That evening, Anna came into the ER looking for Carter. She had finally built up the nerve to talk to him and straighten things out. And all of that was going to happen tonight. She wasn't giving up.

She found Mark at the desk and asked him where Carter was.

"Went home," Mark said automatically, his eyes glued to his papers in front of him.

"Oh." Anna was disappointed. "Where does he live?"

Mark looked up. "Are you going to talk to him?"

"No, I thought I'd send him a Christmas card. Yes I'm going to talk to him. Do you have his address or not?" She was too focused on Carter that she didn't want to spend too much time making idle chitchat with anyone else. Mark rattled off his address which she wrote down and wished her luck as she hurried out.


She paused in front of his apartment number. 281. It sounded like a nice number for him. And his apartment building was nice, as well. Clean and safe. She was glad he didn't live in a dump, but surprised he didn't live somewhere that his grandparents paid for, like a condo.
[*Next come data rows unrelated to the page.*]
/-- **`Qh : Hom_{K(𝒜)}(M•, N•) → Hom_{D(𝒜)}(M•, N•)` is bijective** for `M•` bounded, `N•` bounded below
and `Ext^{≥1}(Mᵖ, Nⁿ) = 0` for all `p`, `n` (in an abelian category with enough injectives): an
injective resolution `ρ : N• → J•` has an acyclic bounded-below cone with `Hom(Mᵖ, –)`-acyclic terms,
so `Hom_K(M•, Cone ρ⟦j⟧) = 0` and composition with `ρ` is a bijection `Hom_K(M•, N•) ≅ Hom_K(M•, J•)`
(long exact sequence of the cone triangle in `K(𝒜)`); and `Qh` is bijective on `Hom_K(M•, J•)`
(`J•` K-injective) with `Qh(ρ)` invertible.
[cite: Spaltenstein1988, Prop. 1.5] [cite: Lipman2009, Prop. 3.2.3] [cite: Hartshorne1977, III Prop. 6.5] -/
theorem Qh_map_bijective_of_ext_subsingleton (a : ℤ) (hNa : ∀ n, n < a → IsZero (N.X n))
    (a₀ b₀ : ℤ) (hMa : ∀ p, p < a₀ → IsZero (M.X p)) (hMb : ∀ p, b₀ ≤ p → IsZero (M.X p))
    (hX : ∀ (p n : ℤ) (i : ℕ), 1 ≤ i → Subsingleton (Ext (M.X p) (N.X n) i)) :
    Function.Bijective (DerivedCategory.Qh.map :
      ((HomotopyCategory.quotient C (ComplexShape.up ℤ)).obj M ⟶
        (HomotopyCategory.quotient C (ComplexShape.up ℤ)).obj N) → _) := by
  let 𝒦 := HomotopyCategory.quotient C (ComplexShape.up ℤ)
  -- an injective resolution `ρ : N → J` of the bounded-below complex `N`
  haveI : N.IsStrictlyGE a := (CochainComplex.isStrictlyGE_iff N a).mpr (fun i hi => hNa i hi)
  obtain ⟨J, ρ, hρ, hJ, hJa⟩ := CochainComplex.Plus.modelCategoryQuillen.exists_quasiIso_injective N a
  haveI : ∀ n, Injective (J.X n) := hJ
  haveI : J.IsKInjective := CochainComplex.isKInjective_of_injective J a
  -- its cone: acyclic, bounded below, with `Hom(Mᵖ, –)`-acyclic terms, so `Hom_K(M, Cone⟦j⟧) = 0`
  have hC : ∀ n, (mappingCone ρ).ExactAt n := (AcyclicClass.quasiIso_iff_acyclic_mappingCone ρ).mp hρ
  have hCa : ∀ n, n < a - 1 → IsZero ((mappingCone ρ).X n) := fun n hn =>
    (mappingCone.isZero_X_iff ρ n).mpr
      ⟨N.isZero_of_isStrictlyGE a (n + 1) (by omega), J.isZero_of_isStrictlyGE a n (by omega)⟩
  have hCX : ∀ (p n : ℤ) (i : ℕ), 1 ≤ i → Subsingleton (Ext (M.X p) ((mappingCone ρ).X n) i) :=
    fun p n i hi => subsingleton_ext_mappingCone_X_of_injective ρ (M.X p) (hX p) n i hi
  have h0 : Subsingleton (𝒦.obj M ⟶ 𝒦.obj (mappingCone ρ)) :=
    subsingleton_quotient_hom_of_acyclic_of_ext_subsingleton hC (a - 1) hCa a₀ b₀ hMa hMb hCX
  have h1 : Subsingleton (𝒦.obj M ⟶ (𝒦.obj (mappingCone ρ))⟦(-1 : ℤ)⟧) :=
    subsingleton_quotient_hom_shift_of_acyclic_of_ext_subsingleton hC (a - 1) hCa a₀ b₀ hMa hMb hCX _
  -- the cone triangle `N → J → Cone ρ → N⟦1⟧` is distinguished in `K(𝒜)`
  have hT := HomotopyCategory.mappingCone_triangleh_distinguished ρ
  -- (i) composition with `ρ` is a bijection `Hom_K(M, N) → Hom_K(M, J)`
  let Φ : (𝒦.obj M ⟶ 𝒦.obj N) → (𝒦.obj M ⟶ 𝒦.obj J) := fun u => u ≫ 𝒦.map ρ
  have hΦ : Function.Bijective Φ := by
    constructor
    · intro u₁ u₂ h
      have hu : (u₁ - u₂) ≫ (mappingCone.triangleh ρ).mor₁ = 0 := by
        change (u₁ - u₂) ≫ 𝒦.map ρ = 0
        rw [Preadditive.sub_comp]
        exact sub_eq_zero.mpr h
      obtain ⟨g, hg⟩ := Triangle.coyoneda_exact₂ _ (inv_rot_of_distTriang _ hT) (u₁ - u₂) hu
      have hg0 : g = 0 := h1.elim _ _
      rw [hg0, zero_comp] at hg
      exact sub_eq_zero.mp hg
    · intro w
      have hw : w ≫ (mappingCone.triangleh ρ).mor₂ = 0 := h0.elim _ _
      obtain ⟨u, hu⟩ := Triangle.coyoneda_exact₂ _ hT w hw
      exact ⟨u, hu.symm⟩
  -- (ii) `Qh` is bijective on `Hom_K(M, J)` (`J` is K-injective) and inverts `ρ`
  have hQJ := CochainComplex.IsKInjective.Qh_map_bijective (𝒦.obj M) J
  haveI : IsIso (DerivedCategory.Qh.map (𝒦.map ρ)) :=
    Localization.inverts DerivedCategory.Qh (HomotopyCategory.quasiIso C (ComplexShape.up ℤ)) _
      ((HomotopyCategory.quotient_map_mem_quasiIso_iff ρ).mpr
        ((HomologicalComplex.mem_quasiIso_iff ρ).mpr hρ))
  let Ψ : (DerivedCategory.Qh.obj (𝒦.obj M) ⟶ DerivedCategory.Qh.obj (𝒦.obj J)) →
      (DerivedCategory.Qh.obj (𝒦.obj M) ⟶ DerivedCategory.Qh.obj (𝒦.obj N)) :=
    fun v => v ≫ inv (DerivedCategory.Qh.map (𝒦.map ρ))
  have hΨ : Function.Bijective Ψ := by
    refine Function.bijective_iff_has_inverse.mpr ⟨fun v => v ≫ DerivedCategory.Qh.map (𝒦.map ρ),
      fun v => ?_, fun v => ?_⟩
    · simp [Ψ]
    · simp [Ψ]
  have heq : (DerivedCategory.Qh.map : (𝒦.obj M ⟶ 𝒦.obj N) → _) = Ψ ∘ DerivedCategory.Qh.map ∘ Φ := by
    funext u
    simp only [Function.comp_apply, Ψ, Φ, Functor.map_comp, Category.assoc, IsIso.hom_inv_id,
      Category.comp_id]
  rw [heq]
  exact hΨ.comp (hQJ.comp hΦ)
But, she knew he wouldn't be like that. She was foolish enough to think of him as a rich brat before she'd even known him.
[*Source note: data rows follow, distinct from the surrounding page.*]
import Mathlib.Analysis.Complex.RemovableSingularity
import Mathlib.Analysis.Complex.CauchyIntegral
import Mathlib.Analysis.Complex.Convex
import Mathlib.Analysis.Analytic.Order
import Mathlib.Analysis.Convex.PathConnected
import Mathlib.Analysis.SpecialFunctions.Complex.LogDeriv
import Literature.Analysis.Complex.HolomorphicPrimitives
import Literature.Analysis.Complex.HarmonicRemovableSingularity
import HarnessLib

/-!
# Bôcher's theorem: positive harmonic functions at an isolated singularity (planar case)

**Theorem (Bôcher 1903; Axler–Bourdon–Ramey, *Harmonic Function Theory*, Thm. 3.9, case `n = 2`).**
Let `u` be harmonic on a punctured disc `B(b,R) ∖ {b} ⊆ ℂ` and bounded below there. Then there are a
constant `c ≤ 0` and a function `v` harmonic on the whole disc `B(b,R)` with
`u(z) = c · log|z - b| + v(z)` for `0 < |z - b| < R`
(equivalently, `u(z) = β log(1/|z-b|) + v(z)` with `β ≥ 0`). [cite: AxlerBourdonRamey2001, Thm. 3.9 (Bôcher's theorem), planar case]

We prove it in the "holomorphic clothing" in which it is consumed by the identification step of
Chelkak–Hongler–Izyurov's convergence theorems (Ann. of Math. 181 (2015), Prop. 3.9 (3) and the proof
of Thm. 2.16: "`h̃` is bounded from below in the neighborhoods of `a_j` … `h(z) = -c_j log|z-a_j| + O(1)`"):
the datum is a holomorphic `q` on the punctured disc together with a real function `h` with
`dh = Re(q dz)` (so `h = Re ∫ q` is harmonic and single-valued), bounded below; the conclusion is
that `q` has at most a simple pole at `b` with a real non-positive residue,
`q = c/(z-b) + g`, `g` holomorphic on `B(b,R)`, and `h = c log|z-b| + Re Γ` with `Γ' = g`
(`exists_simplePole_of_re_primitive_bddBelow`). The classical statement for harmonic functions
follows by taking `q = 2∂u` (`exists_log_add_harmonic_of_harmonic_bddBelow`).

Proof (complex-analytic; cf. the bounded case in `HarmonicRemovableSingularity.lean`). The period
`∮ q dz` over a circle is purely imaginary (its real part is `∮ dh = 0`), say `2πic`, `c ∈ ℝ`; then
`q₁ = q - c/(z-b)` has zero period, hence a primitive `Q₁` on the punctured disc (primitives on the
two slit discs `B ∖ (b ∓ i[0,R))`, which are hole-free, glued along the two half-discs: the
difference of the two gluing constants is the period). Now `h = Re Q₁ + c log|z-b| + κ`, so
`F = e^{-Q₁}` is zero-free holomorphic with `|F| = e^{κ - h}|z-b|^{c} ≤ e^{κ-M}|z-b|^{c}`: for
`N ≥ -c`, `(z-b)^N F` is bounded, hence extends holomorphically (Riemann) as `(z-b)^m U`, `U(b) ≠ 0`.
Comparing logarithmic derivatives, `q₁ = (N-m)/(z-b) - U'/U` near `b`, and integrating over a small
circle (`∮ q₁ = 0`, `∮ U'/U = 0`) gives `N = m`, so `q₁ = -U'/U` extends holomorphically across `b`.
Finally `h = c log|z-b| + O(1)` bounded below forces `c ≤ 0`.

* `slitDisc b R u = B(b,R) ∩ {(z-b)u ∈ ℂ ∖ (-∞,0]}` is open, star-shaped and hole-free, so
  holomorphic functions on it have primitives (`Complex.isExactOn_slitDisc`, from
  `Complex.isExactOn_of_compl`, Conway VIII.2.2);
* `Complex.isExactOn_ball_diff_singleton_of_circleIntegral_eq_zero` — a holomorphic function on a
  punctured disc with one vanishing circle period has a primitive there;
* `re_circleIntegral_eq_zero_of_hasFDerivAt` — `Re ∮ q dz = 0` when `Re(q dz) = dh` is exact;
* `exists_simplePole_of_re_primitive_bddBelow` — **Bôcher's theorem, holomorphic form**;
* `exists_log_add_harmonic_of_harmonic_bddBelow` — **Bôcher's theorem** for harmonic functions.

## References

* M. Bôcher, *Singular points of functions which satisfy partial differential equations of the
  elliptic type*, Bull. Amer. Math. Soc. 9 (1903) 455–465.
* S. Axler, P. Bourdon, W. Ramey, *Harmonic Function Theory*, 2nd ed., GTM 137, Springer (2001),
  Thm. 3.9 and the remarks following it (the case `n = 2`). [AxlerBourdonRamey2001]
* J. B. Conway, *Functions of One Complex Variable I*, 2nd ed. (1978), Thm. VIII.2.2. [Conway1978]
* D. Chelkak, C. Hongler, K. Izyurov, Ann. of Math. (2) 181 (2015) 1087–1138, Prop. 3.9 and §3.4
  (where the statement is used). [ChelkakHonglerIzyurovAnnals2015]
-/

noncomputable section

open Set Filter Metric Topology Bornology Complex MeasureTheory InnerProductSpace
open scoped Real ComplexConjugate

namespace Complex

/-! ### 1. Slit discs are hole-free: primitives -/

/-- The disc `B(b,R)` slit along the closed ray `{z : (z-b)u ∈ (-∞,0]}` from its centre (for `u ≠ 0`
this is the ray `b - [0,∞)·ū`): `B(b,R) ∩ {z | (z-b)u ∈ Complex.slitPlane}`. [folklore] -/
def slitDisc (b : ℂ) (R : ℝ) (u : ℂ) : Set ℂ := ball b R ∩ {z | (z - b) * u ∈ slitPlane}

/-- A slit disc is open. [folklore] -/
theorem isOpen_slitDisc (b : ℂ) (R : ℝ) (u : ℂ) : IsOpen (slitDisc b R u) :=
  isOpen_ball.inter (isOpen_slitPlane.preimage ((continuous_id.sub continuous_const).mul continuous_const))

/-- A slit disc lies in the punctured disc. [folklore] -/
theorem slitDisc_subset (b : ℂ) (R : ℝ) (u : ℂ) : slitDisc b R u ⊆ ball b R \ {b} := by
  rintro z ⟨hz, hz'⟩
  refine ⟨hz, fun h => ?_⟩
  rw [mem_singleton_iff] at h
  subst h
  exact slitPlane_ne_zero hz' (by ring)

/-- A slit disc is star-shaped with respect to the point `b + (R/(2|u|)) ū` of the opposite ray.
[folklore] -/
theorem starConvex_slitDisc (b : ℂ) {R : ℝ} (hR : 0 < R) {u : ℂ} (hu : u ≠ 0) :
    StarConvex ℝ (b + ((R / (2 * ‖u‖) : ℝ) : ℂ) * conj u) (slitDisc b R u) ∧
      b + ((R / (2 * ‖u‖) : ℝ) : ℂ) * conj u ∈ slitDisc b R u := by
  have hu0 : 0 < ‖u‖ := norm_pos_iff.2 hu
  set s : ℝ := R / (2 * ‖u‖) with hs
  have hs0 : 0 < s := by positivity
  set p : ℂ := b + (s : ℂ) * conj u with hp
  have hpb : (p - b) * u = ((s * ‖u‖ ^ 2 : ℝ) : ℂ) := by
    rw [hp, add_sub_cancel_left, mul_assoc, ← Complex.normSq_eq_conj_mul_self, Complex.normSq_eq_norm_sq]
    push_cast
    ring
  have hsu : 0 < s * ‖u‖ ^ 2 := by positivity
  have hp_ball : p ∈ ball b R := by
    rw [mem_ball, dist_eq_norm, hp, add_sub_cancel_left, norm_mul, Complex.norm_real, Complex.norm_conj,
      Real.norm_of_nonneg hs0.le, hs]
    have : R / (2 * ‖u‖) * ‖u‖ = R / 2 := by field_simp
    rw [this]
    linarith
  have hp_mem : p ∈ slitDisc b R u := ⟨hp_ball, by
    show (p - b) * u ∈ slitPlane
    rw [hpb]
    exact ofReal_mem_slitPlane.2 hsu⟩
  refine ⟨StarConvex.inter ((convex_ball b R).starConvex hp_ball) ?_, hp_mem⟩
  intro y hy a t ha ht hat
  show (a • p + t • y - b) * u ∈ slitPlane
  have hb' : (b : ℂ) = a • b + t • b := by rw [← add_smul, hat, one_smul]
  have key : (a • p + t • y - b) * u = a • (((s * ‖u‖ ^ 2 : ℝ)) : ℂ) + t • ((y - b) * u) := by
    rw [← hpb]
    conv_lhs => rw [hb']
    simp only [Complex.real_smul]
    ring
  rw [key]
  exact starConvex_ofReal_slitPlane hsu hy ha ht hat

/-- A slit disc is preconnected. [folklore] -/
theorem isPreconnected_slitDisc (b : ℂ) {R : ℝ} (hR : 0 < R) {u : ℂ} (hu : u ≠ 0) :
    IsPreconnected (slitDisc b R u) := by
  obtain ⟨h1, h2⟩ := starConvex_slitDisc b hR hu
  exact (h1.isPathConnected h2).isConnected.isPreconnected

/-- A closed ray `p + [0,∞)·v`, `v ≠ 0`, is unbounded. [folklore] -/
theorem not_isBounded_ray (p : ℂ) {v : ℂ} (hv : v ≠ 0) :
    ¬ IsBounded ((fun t : ℝ => p + (t : ℂ) * v) '' Ici 0) := by
  intro h
  obtain ⟨C, hC⟩ := h.exists_norm_le
  have hv0 : 0 < ‖v‖ := norm_pos_iff.2 hv
  have hC0 : 0 ≤ C := (norm_nonneg _).trans (hC p ⟨0, self_mem_Ici, by simp⟩)
  set t : ℝ := (C + ‖p‖ + 1) / ‖v‖ with ht
  have ht0 : 0 ≤ t := by positivity
  have h1 := hC _ ⟨t, ht0, rfl⟩
  have h2 : ‖(t : ℂ) * v‖ = C + ‖p‖ + 1 := by
    rw [norm_mul, Complex.norm_real, Real.norm_of_nonneg ht0, ht]
    field_simp
  have h3 : ‖(t : ℂ) * v‖ ≤ ‖p + (t : ℂ) * v‖ + ‖p‖ := by
    calc ‖(t : ℂ) * v‖ = ‖(p + (t : ℂ) * v) - p‖ := by ring_nf
      _ ≤ ‖p + (t : ℂ) * v‖ + ‖p‖ := norm_sub_le _ _
  linarith

/-- A closed ray is preconnected. [folklore] -/
theorem isPreconnected_ray (p v : ℂ) : IsPreconnected ((fun t : ℝ => p + (t : ℂ) * v) '' Ici 0) :=
  isPreconnected_Ici.image _ (by fun_prop : Continuous fun t : ℝ => p + (t : ℂ) * v).continuousOn

/-- **Slit discs are hole-free**: every point of the complement of `slitDisc b R u` lies on a closed
ray inside the complement, so no component of the complement is bounded. [folklore] -/
theorem slitDisc_holeFree (b : ℂ) {R : ℝ} (hR : 0 < R) {u : ℂ} (hu : u ≠ 0) :
    ∀ p ∈ (slitDisc b R u)ᶜ, ¬ IsBounded (connectedComponentIn (slitDisc b R u)ᶜ p) := by
  intro p hp hbd
  by_cases hpball : p ∈ ball b R
  · -- `p` lies on the slit: the ray `p - [0,∞) ū` stays on the slit
    have hT : (p - b) * u ∉ slitPlane := fun h => hp ⟨hpball, h⟩
    rw [mem_slitPlane_iff, not_or, not_lt, not_ne_iff] at hT
    set ray : Set ℂ := (fun t : ℝ => p + (t : ℂ) * (-conj u)) '' Ici 0 with hray
    have hsub : ray ⊆ (slitDisc b R u)ᶜ := by
      rintro _ ⟨t, ht, rfl⟩ ⟨-, hmem⟩
      change (p + (t : ℂ) * -conj u - b) * u ∈ slitPlane at hmem
      have hnn : ((‖u‖ : ℂ)) ^ 2 = conj u * u := by
        rw [← Complex.normSq_eq_conj_mul_self, Complex.normSq_eq_norm_sq]
        norm_cast
      have hid : (p + (t : ℂ) * -conj u - b) * u = (p - b) * u - ((t * ‖u‖ ^ 2 : ℝ) : ℂ) := by
        push_cast
        rw [hnn]
        ring
      rw [hid, mem_slitPlane_iff] at hmem
      have ht' : 0 ≤ t * ‖u‖ ^ 2 := mul_nonneg (mem_Ici.1 ht) (sq_nonneg _)
      rcases hmem with h | h
      · simp only [Complex.sub_re, Complex.ofReal_re] at h
        linarith [hT.1]
      · simp only [Complex.sub_im, Complex.ofReal_im, sub_zero] at h
        exact h hT.2
    have hpray : p ∈ ray := ⟨0, self_mem_Ici, by simp⟩
    exact not_isBounded_ray p (neg_ne_zero.2 ((map_ne_zero _).2 hu))
      (hbd.subset ((isPreconnected_ray p _).subset_connectedComponentIn hpray hsub))
  · -- `p` is outside the disc: the radial ray `p + [0,∞)(p-b)` stays outside
    have hpR : R ≤ dist p b := le_of_not_gt fun h => hpball (mem_ball.2 h)
    have hpb : p - b ≠ 0 := by
      intro h
      rw [dist_eq_norm, h, norm_zero] at hpR
      linarith
    set ray : Set ℂ := (fun t : ℝ => p + (t : ℂ) * (p - b)) '' Ici 0 with hray
    have hsub : ray ⊆ (slitDisc b R u)ᶜ := by
      rintro _ ⟨t, ht, rfl⟩ ⟨hmem, -⟩
      rw [mem_ball, dist_eq_norm] at hmem
      have hid : p + (t : ℂ) * (p - b) - b = ((1 + t : ℝ) : ℂ) * (p - b) := by push_cast; ring
      have ht0 : 0 ≤ t := mem_Ici.1 ht
      rw [hid, norm_mul, Complex.norm_real, Real.norm_of_nonneg (by linarith)] at hmem
      rw [dist_eq_norm] at hpR
      have : ‖p - b‖ ≤ (1 + t) * ‖p - b‖ := by
        have h0 : 0 ≤ ‖p - b‖ := norm_nonneg _
        nlinarith
      linarith
    have hpray : p ∈ ray := ⟨0, self_mem_Ici, by simp⟩
    exact not_isBounded_ray p hpb
      (hbd.subset ((isPreconnected_ray p _).subset_connectedComponentIn hpray hsub))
She rapped on the door and waited. Hopefully, Carter wasn't sleeping. The door opened widely. Carter was standing there, with nothing on except a towel wrapped around his waist.

Shit, Carter thought. He hadn't bothered to put anything on when he heard the knock, thinking it might've been a neighbor in distress. He turned and quickly disappeared in a room, leaving the door open. Anna took the hint and stepped in.

The apartment was large and stylishly furnished, his living room adorned with a couch, two chairs, a coffee table, and even a t.v. on a small table. The kitchen was plainly visible, and clean.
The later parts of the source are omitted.